Available records »
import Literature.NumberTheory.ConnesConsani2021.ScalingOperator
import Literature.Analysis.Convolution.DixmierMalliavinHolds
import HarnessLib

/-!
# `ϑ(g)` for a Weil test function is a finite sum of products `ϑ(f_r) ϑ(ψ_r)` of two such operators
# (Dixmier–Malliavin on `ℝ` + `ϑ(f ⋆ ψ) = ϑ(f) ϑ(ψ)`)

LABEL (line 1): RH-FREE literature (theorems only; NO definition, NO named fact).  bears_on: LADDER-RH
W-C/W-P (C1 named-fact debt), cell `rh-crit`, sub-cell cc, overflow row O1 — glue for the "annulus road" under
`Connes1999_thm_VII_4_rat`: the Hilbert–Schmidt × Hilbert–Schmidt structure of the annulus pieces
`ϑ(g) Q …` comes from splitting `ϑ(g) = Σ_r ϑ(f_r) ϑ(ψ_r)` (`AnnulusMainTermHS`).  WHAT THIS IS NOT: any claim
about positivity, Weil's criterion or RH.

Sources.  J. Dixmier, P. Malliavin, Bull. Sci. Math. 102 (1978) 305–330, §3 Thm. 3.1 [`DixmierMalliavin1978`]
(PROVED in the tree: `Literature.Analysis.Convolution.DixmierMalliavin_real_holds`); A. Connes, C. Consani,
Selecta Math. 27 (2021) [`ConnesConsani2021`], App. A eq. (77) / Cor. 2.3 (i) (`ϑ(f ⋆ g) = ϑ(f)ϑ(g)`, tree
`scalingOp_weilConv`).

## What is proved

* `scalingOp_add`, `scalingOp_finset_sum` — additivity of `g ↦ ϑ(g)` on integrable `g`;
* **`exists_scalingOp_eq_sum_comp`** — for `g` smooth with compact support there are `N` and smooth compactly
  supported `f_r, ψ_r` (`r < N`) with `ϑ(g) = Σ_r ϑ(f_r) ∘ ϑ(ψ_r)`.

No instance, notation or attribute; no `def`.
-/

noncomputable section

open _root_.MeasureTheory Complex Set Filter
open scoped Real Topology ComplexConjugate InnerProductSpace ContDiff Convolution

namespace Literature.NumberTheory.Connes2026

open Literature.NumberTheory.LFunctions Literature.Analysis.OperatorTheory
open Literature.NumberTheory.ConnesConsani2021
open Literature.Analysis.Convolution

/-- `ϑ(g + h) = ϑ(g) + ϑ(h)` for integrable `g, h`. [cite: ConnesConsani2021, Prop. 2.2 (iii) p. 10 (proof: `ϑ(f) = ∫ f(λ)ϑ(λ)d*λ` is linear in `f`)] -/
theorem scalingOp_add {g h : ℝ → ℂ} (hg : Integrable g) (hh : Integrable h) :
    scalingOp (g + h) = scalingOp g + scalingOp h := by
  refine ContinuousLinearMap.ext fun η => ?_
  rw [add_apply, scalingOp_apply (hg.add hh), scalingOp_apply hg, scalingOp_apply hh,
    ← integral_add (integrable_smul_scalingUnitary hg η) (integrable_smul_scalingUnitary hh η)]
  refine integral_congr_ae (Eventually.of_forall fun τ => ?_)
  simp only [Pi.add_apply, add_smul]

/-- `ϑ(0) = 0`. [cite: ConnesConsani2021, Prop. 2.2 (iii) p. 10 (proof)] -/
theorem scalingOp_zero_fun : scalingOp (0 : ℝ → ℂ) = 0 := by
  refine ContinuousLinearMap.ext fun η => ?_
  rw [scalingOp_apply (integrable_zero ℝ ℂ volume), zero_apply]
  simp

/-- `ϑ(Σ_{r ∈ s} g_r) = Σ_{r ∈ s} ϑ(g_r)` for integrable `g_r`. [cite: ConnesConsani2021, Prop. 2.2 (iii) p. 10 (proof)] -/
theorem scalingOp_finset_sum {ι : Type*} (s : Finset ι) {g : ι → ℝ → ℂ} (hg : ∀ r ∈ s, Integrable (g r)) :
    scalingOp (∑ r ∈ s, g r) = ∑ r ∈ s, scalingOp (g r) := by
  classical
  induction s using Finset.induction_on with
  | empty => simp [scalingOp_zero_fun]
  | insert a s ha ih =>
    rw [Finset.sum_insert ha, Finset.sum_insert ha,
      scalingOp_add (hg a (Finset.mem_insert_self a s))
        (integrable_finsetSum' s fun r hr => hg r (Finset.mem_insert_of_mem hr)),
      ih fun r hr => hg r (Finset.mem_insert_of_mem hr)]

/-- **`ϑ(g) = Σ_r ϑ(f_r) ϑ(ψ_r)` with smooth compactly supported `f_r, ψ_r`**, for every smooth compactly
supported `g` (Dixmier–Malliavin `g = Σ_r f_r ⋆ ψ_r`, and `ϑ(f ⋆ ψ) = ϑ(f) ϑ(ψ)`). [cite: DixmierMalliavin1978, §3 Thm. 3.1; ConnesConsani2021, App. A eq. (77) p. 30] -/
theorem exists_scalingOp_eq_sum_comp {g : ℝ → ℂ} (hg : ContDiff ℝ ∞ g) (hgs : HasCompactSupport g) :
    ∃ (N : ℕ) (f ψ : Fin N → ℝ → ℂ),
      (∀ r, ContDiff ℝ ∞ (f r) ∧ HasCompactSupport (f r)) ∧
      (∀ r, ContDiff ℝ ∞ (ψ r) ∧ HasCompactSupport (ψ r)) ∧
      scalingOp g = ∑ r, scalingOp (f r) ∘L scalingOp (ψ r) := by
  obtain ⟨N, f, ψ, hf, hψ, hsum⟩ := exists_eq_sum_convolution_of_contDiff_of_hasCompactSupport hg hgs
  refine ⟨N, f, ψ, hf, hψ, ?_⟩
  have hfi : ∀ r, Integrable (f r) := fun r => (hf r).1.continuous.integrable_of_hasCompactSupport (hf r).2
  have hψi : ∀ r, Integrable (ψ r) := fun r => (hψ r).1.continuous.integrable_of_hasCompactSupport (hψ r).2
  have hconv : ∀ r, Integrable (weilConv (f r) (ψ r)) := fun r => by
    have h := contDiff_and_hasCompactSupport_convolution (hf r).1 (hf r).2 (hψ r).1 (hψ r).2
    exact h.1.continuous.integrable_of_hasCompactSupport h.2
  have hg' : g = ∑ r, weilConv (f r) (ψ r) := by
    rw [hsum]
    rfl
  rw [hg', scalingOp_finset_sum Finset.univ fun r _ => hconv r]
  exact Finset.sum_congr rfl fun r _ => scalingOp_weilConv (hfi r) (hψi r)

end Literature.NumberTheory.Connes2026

...

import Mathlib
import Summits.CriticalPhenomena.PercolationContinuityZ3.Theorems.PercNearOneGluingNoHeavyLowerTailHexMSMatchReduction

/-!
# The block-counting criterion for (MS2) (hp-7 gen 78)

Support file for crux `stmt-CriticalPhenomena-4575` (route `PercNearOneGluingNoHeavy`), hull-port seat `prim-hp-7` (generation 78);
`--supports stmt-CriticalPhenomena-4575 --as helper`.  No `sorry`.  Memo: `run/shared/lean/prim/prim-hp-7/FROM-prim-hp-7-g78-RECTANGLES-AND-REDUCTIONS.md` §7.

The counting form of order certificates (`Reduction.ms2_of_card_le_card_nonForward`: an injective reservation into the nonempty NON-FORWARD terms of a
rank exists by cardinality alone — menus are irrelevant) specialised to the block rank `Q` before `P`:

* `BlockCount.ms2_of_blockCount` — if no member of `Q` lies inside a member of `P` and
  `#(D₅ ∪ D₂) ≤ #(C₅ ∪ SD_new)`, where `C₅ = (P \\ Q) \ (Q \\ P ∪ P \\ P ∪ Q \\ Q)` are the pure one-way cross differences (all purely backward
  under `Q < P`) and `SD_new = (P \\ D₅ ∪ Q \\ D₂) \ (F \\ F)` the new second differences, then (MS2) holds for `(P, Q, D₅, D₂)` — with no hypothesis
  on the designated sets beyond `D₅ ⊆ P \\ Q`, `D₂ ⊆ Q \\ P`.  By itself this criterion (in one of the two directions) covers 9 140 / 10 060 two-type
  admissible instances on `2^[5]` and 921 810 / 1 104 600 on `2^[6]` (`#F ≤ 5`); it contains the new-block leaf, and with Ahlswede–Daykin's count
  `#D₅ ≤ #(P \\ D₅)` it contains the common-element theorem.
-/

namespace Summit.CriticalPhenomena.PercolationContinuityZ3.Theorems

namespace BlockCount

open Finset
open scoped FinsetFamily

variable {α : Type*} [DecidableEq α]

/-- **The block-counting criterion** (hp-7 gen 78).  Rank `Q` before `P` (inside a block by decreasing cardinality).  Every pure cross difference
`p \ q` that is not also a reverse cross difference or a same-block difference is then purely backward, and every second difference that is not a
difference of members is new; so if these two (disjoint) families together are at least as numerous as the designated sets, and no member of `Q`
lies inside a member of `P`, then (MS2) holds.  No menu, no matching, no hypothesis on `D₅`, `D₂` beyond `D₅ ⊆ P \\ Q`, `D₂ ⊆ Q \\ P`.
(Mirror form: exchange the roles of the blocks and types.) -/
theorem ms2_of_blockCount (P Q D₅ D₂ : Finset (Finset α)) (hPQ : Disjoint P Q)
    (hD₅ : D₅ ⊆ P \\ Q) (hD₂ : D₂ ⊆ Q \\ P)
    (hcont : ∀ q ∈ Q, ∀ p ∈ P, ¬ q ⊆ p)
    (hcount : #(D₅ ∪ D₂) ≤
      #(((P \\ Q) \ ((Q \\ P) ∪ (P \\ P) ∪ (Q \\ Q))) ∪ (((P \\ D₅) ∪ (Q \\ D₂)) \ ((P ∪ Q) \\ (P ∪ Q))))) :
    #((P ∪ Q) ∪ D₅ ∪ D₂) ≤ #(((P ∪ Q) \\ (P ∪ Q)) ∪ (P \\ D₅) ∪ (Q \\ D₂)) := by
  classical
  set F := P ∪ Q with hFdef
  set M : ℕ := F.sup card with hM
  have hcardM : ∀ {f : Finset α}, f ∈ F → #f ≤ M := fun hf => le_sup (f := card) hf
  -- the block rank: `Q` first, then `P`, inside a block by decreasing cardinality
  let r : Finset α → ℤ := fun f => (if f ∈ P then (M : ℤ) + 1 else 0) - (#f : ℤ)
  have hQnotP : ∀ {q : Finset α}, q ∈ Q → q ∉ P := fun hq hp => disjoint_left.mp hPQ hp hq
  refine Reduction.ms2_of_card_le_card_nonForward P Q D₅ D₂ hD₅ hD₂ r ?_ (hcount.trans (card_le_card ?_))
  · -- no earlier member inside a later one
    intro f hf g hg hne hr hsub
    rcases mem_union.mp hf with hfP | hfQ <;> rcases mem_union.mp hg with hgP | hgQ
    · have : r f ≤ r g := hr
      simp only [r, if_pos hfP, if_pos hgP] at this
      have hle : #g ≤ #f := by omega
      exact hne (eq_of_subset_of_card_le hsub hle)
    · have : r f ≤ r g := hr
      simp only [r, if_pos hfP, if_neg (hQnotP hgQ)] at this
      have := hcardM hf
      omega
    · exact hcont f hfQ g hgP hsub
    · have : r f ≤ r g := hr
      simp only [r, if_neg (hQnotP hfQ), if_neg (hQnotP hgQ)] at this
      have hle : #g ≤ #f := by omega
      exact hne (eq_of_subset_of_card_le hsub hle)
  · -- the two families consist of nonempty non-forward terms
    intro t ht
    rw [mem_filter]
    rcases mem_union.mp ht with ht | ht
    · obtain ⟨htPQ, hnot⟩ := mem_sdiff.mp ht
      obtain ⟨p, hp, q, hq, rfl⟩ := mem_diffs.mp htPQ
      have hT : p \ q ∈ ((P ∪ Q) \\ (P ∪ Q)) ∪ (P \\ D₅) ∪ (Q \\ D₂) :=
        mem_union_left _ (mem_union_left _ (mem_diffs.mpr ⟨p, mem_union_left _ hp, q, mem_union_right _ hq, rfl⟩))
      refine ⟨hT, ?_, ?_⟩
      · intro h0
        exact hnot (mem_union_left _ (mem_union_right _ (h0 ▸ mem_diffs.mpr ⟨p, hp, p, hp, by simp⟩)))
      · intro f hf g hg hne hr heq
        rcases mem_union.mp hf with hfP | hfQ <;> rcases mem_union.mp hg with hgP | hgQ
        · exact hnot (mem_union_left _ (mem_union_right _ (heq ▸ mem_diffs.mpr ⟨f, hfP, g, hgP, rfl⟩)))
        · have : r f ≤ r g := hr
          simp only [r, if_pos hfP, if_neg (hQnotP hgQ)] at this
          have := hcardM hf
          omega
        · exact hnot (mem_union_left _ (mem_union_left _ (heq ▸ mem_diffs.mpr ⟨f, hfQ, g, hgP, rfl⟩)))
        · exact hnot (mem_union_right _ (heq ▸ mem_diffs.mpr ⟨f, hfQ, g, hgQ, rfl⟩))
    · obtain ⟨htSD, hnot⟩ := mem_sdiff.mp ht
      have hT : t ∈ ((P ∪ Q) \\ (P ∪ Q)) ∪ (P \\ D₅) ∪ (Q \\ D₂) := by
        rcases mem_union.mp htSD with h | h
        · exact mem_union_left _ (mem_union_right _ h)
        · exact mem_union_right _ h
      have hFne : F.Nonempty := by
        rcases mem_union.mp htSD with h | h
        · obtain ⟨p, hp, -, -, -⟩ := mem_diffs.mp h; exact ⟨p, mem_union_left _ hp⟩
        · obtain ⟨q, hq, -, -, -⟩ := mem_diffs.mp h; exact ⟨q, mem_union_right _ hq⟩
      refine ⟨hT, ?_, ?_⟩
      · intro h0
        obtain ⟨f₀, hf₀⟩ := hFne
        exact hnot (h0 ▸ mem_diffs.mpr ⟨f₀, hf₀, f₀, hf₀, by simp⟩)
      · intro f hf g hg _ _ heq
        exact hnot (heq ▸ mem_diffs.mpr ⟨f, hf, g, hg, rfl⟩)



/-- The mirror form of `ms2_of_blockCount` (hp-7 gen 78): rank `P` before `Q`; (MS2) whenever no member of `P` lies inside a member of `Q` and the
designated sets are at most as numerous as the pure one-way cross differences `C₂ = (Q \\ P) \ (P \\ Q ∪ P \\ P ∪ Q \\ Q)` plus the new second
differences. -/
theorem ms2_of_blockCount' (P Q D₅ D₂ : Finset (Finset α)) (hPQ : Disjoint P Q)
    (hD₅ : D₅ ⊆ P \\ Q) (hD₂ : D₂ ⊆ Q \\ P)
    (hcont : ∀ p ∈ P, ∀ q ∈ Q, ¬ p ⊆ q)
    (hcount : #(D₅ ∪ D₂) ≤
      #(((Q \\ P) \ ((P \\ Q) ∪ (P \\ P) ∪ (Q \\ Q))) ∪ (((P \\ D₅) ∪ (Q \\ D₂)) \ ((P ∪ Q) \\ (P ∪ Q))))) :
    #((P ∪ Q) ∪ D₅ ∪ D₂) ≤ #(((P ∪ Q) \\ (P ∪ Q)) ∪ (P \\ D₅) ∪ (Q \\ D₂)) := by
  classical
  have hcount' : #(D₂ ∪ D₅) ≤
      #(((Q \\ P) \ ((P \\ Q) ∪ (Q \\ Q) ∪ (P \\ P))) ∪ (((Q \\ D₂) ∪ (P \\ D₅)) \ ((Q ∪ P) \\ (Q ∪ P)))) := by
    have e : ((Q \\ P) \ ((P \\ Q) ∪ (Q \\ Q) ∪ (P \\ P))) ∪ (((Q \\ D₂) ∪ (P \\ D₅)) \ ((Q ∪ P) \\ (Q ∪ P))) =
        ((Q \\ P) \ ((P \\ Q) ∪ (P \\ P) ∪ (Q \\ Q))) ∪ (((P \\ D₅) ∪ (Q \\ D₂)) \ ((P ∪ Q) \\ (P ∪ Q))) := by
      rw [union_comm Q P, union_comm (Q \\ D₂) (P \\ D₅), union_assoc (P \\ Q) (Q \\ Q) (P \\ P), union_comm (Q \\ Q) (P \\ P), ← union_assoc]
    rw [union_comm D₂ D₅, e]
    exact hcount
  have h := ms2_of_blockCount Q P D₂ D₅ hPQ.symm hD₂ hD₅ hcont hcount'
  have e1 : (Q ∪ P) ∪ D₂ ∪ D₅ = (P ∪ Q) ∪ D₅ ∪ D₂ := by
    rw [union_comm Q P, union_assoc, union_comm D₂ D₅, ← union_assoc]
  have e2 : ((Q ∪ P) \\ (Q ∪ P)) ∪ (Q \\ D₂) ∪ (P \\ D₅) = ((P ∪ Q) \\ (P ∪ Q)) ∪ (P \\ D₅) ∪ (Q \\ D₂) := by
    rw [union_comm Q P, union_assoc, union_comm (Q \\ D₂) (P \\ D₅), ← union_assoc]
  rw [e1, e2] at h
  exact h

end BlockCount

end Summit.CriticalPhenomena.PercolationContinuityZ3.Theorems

---

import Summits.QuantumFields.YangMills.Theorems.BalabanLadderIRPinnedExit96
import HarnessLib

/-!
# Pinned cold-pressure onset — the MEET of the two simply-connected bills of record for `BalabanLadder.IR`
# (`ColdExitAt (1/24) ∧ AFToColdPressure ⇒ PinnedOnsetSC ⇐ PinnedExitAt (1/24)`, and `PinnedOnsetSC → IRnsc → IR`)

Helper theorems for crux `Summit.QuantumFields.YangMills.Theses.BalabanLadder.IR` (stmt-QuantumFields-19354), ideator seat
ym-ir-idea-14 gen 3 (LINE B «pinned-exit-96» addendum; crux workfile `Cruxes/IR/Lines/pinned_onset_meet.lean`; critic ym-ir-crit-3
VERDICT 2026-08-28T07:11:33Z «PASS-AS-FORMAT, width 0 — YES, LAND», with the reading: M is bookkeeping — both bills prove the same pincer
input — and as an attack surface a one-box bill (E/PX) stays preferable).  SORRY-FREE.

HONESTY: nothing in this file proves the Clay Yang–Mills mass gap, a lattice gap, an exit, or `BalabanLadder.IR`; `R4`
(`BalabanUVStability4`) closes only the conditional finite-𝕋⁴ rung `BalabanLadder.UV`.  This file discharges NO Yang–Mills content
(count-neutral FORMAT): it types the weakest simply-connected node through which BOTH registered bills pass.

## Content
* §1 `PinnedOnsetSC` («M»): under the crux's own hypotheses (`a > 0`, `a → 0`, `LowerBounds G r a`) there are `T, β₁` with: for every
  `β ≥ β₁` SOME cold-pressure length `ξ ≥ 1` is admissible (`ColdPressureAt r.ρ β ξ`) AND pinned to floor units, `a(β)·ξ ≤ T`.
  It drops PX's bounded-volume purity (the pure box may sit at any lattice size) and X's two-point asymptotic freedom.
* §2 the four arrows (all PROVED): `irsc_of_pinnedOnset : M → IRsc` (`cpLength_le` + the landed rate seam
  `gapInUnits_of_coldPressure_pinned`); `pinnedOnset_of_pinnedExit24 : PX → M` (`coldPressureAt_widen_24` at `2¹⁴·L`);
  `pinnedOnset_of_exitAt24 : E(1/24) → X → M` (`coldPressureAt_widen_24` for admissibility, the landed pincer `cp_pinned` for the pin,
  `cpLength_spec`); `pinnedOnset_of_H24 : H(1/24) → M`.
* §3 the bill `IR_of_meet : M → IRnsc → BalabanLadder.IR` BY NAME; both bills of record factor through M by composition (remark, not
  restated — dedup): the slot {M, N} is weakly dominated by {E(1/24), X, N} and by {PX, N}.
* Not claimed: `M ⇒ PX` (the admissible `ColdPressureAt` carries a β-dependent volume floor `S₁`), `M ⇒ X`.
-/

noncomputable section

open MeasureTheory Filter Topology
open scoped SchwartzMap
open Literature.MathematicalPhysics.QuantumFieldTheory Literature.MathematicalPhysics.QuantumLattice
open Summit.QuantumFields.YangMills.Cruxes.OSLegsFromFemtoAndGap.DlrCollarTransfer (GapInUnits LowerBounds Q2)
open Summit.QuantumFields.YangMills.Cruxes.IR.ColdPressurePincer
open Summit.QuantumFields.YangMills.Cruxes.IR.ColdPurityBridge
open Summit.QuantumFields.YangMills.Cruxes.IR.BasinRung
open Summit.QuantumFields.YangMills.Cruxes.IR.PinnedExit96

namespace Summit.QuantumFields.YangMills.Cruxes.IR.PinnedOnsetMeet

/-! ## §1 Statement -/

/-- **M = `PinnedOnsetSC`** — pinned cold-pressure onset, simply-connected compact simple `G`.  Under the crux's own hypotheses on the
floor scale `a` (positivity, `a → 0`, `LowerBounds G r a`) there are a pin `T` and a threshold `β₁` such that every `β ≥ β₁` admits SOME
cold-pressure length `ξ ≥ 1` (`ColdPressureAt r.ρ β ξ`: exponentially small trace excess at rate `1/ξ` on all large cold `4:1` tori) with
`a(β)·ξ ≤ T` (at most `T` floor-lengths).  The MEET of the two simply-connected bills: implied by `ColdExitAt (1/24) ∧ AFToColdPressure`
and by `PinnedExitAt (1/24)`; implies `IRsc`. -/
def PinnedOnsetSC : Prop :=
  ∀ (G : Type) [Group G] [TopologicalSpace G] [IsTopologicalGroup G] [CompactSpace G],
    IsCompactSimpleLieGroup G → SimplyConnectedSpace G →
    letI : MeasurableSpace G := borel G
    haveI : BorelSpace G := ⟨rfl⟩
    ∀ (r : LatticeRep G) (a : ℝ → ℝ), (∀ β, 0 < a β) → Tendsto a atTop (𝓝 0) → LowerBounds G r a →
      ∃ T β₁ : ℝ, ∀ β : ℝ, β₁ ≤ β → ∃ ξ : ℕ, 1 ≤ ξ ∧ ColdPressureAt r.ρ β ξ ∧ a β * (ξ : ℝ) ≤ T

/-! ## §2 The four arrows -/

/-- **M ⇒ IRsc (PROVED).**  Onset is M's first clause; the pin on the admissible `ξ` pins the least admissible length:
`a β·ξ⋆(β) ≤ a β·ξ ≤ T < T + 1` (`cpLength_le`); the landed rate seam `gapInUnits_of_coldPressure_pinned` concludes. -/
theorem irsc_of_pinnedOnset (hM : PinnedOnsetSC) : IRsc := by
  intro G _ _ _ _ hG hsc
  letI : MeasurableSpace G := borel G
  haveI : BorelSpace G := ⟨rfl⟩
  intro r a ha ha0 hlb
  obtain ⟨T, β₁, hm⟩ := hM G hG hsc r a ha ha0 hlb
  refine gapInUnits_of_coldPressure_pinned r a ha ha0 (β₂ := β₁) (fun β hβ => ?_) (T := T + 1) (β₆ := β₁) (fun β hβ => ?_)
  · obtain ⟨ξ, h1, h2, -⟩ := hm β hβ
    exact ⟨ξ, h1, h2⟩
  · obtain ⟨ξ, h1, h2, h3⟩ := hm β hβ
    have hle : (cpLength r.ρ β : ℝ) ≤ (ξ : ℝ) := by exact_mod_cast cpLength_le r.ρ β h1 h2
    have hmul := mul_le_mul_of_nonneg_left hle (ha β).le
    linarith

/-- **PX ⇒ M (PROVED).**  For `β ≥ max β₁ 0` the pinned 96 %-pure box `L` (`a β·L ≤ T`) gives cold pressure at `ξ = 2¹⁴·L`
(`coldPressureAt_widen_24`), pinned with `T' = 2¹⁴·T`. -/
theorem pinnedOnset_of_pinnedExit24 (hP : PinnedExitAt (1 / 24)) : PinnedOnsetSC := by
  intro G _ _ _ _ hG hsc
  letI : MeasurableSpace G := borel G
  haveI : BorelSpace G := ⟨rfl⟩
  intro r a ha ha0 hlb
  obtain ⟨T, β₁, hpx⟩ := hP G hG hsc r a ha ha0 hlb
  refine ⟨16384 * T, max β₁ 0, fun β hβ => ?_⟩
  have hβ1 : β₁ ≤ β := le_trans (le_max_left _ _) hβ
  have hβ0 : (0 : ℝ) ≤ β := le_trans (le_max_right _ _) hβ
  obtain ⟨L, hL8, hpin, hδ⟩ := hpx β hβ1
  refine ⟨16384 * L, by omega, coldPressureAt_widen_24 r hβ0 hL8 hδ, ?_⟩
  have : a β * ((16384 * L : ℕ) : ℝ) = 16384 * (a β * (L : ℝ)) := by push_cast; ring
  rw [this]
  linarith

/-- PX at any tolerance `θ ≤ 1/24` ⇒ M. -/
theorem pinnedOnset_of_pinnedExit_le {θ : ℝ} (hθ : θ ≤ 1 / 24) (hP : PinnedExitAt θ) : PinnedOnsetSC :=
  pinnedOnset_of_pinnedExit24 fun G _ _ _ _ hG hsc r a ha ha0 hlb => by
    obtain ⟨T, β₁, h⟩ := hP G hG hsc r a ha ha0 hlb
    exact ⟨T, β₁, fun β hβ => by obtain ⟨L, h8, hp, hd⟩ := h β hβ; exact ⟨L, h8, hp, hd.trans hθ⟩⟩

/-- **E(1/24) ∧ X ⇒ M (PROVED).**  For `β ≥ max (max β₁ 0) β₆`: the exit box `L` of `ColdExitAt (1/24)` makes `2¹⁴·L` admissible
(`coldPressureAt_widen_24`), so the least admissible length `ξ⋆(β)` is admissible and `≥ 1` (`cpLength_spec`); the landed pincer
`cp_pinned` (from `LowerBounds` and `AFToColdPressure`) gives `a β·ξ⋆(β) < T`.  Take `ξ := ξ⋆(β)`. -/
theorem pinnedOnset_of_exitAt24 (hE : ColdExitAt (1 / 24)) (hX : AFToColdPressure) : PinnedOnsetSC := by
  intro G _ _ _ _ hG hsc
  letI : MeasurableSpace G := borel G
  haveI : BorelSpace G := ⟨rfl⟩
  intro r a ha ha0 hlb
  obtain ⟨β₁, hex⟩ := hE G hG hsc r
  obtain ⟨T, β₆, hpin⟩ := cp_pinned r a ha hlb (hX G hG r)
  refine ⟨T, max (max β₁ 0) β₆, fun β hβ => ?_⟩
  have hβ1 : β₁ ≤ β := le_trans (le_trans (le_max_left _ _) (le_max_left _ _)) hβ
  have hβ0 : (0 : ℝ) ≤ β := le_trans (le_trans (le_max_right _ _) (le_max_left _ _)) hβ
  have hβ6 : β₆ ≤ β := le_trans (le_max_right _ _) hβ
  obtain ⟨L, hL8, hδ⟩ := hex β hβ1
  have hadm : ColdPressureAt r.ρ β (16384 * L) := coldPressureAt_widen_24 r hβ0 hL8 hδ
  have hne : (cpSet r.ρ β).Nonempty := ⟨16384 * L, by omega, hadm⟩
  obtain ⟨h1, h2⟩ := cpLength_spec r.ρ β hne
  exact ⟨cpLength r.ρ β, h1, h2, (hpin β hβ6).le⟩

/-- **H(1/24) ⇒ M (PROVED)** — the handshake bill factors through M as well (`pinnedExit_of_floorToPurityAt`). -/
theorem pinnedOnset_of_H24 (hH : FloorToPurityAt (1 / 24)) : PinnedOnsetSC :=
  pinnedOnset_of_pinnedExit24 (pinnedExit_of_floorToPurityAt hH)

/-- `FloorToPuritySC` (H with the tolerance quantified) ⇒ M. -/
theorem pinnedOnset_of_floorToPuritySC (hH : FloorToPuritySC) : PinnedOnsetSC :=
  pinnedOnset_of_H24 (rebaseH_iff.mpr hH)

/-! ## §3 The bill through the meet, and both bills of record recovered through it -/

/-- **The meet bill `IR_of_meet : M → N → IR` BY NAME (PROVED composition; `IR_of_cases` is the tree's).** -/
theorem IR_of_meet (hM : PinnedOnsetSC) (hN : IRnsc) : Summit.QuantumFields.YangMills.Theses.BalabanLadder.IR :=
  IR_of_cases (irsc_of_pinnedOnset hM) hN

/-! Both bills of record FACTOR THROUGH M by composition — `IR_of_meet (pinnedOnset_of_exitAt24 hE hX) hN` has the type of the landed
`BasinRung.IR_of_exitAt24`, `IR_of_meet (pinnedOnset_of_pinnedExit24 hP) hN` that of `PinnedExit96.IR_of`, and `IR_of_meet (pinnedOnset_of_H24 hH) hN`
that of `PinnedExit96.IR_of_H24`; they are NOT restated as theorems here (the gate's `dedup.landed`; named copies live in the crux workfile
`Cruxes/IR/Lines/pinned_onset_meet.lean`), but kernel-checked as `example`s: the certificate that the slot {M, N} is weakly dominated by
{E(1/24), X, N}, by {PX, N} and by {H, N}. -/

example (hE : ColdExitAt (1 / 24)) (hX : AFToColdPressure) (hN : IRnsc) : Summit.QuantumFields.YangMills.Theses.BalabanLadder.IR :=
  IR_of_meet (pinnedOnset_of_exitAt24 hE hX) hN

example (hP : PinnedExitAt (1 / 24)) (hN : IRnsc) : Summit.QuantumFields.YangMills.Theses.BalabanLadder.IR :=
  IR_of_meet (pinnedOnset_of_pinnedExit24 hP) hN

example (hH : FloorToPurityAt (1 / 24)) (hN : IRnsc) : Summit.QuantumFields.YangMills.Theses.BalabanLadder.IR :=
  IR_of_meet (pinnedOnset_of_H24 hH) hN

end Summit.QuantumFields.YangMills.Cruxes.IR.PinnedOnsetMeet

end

Directions » From the listing above, collect every line that mentions the word "hconv".

Response area »
  have hconv : ∀ r, Integrable (weilConv (f r) (ψ r)) := fun r => by
  rw [hg', scalingOp_finset_sum Finset.univ fun r _ => hconv r]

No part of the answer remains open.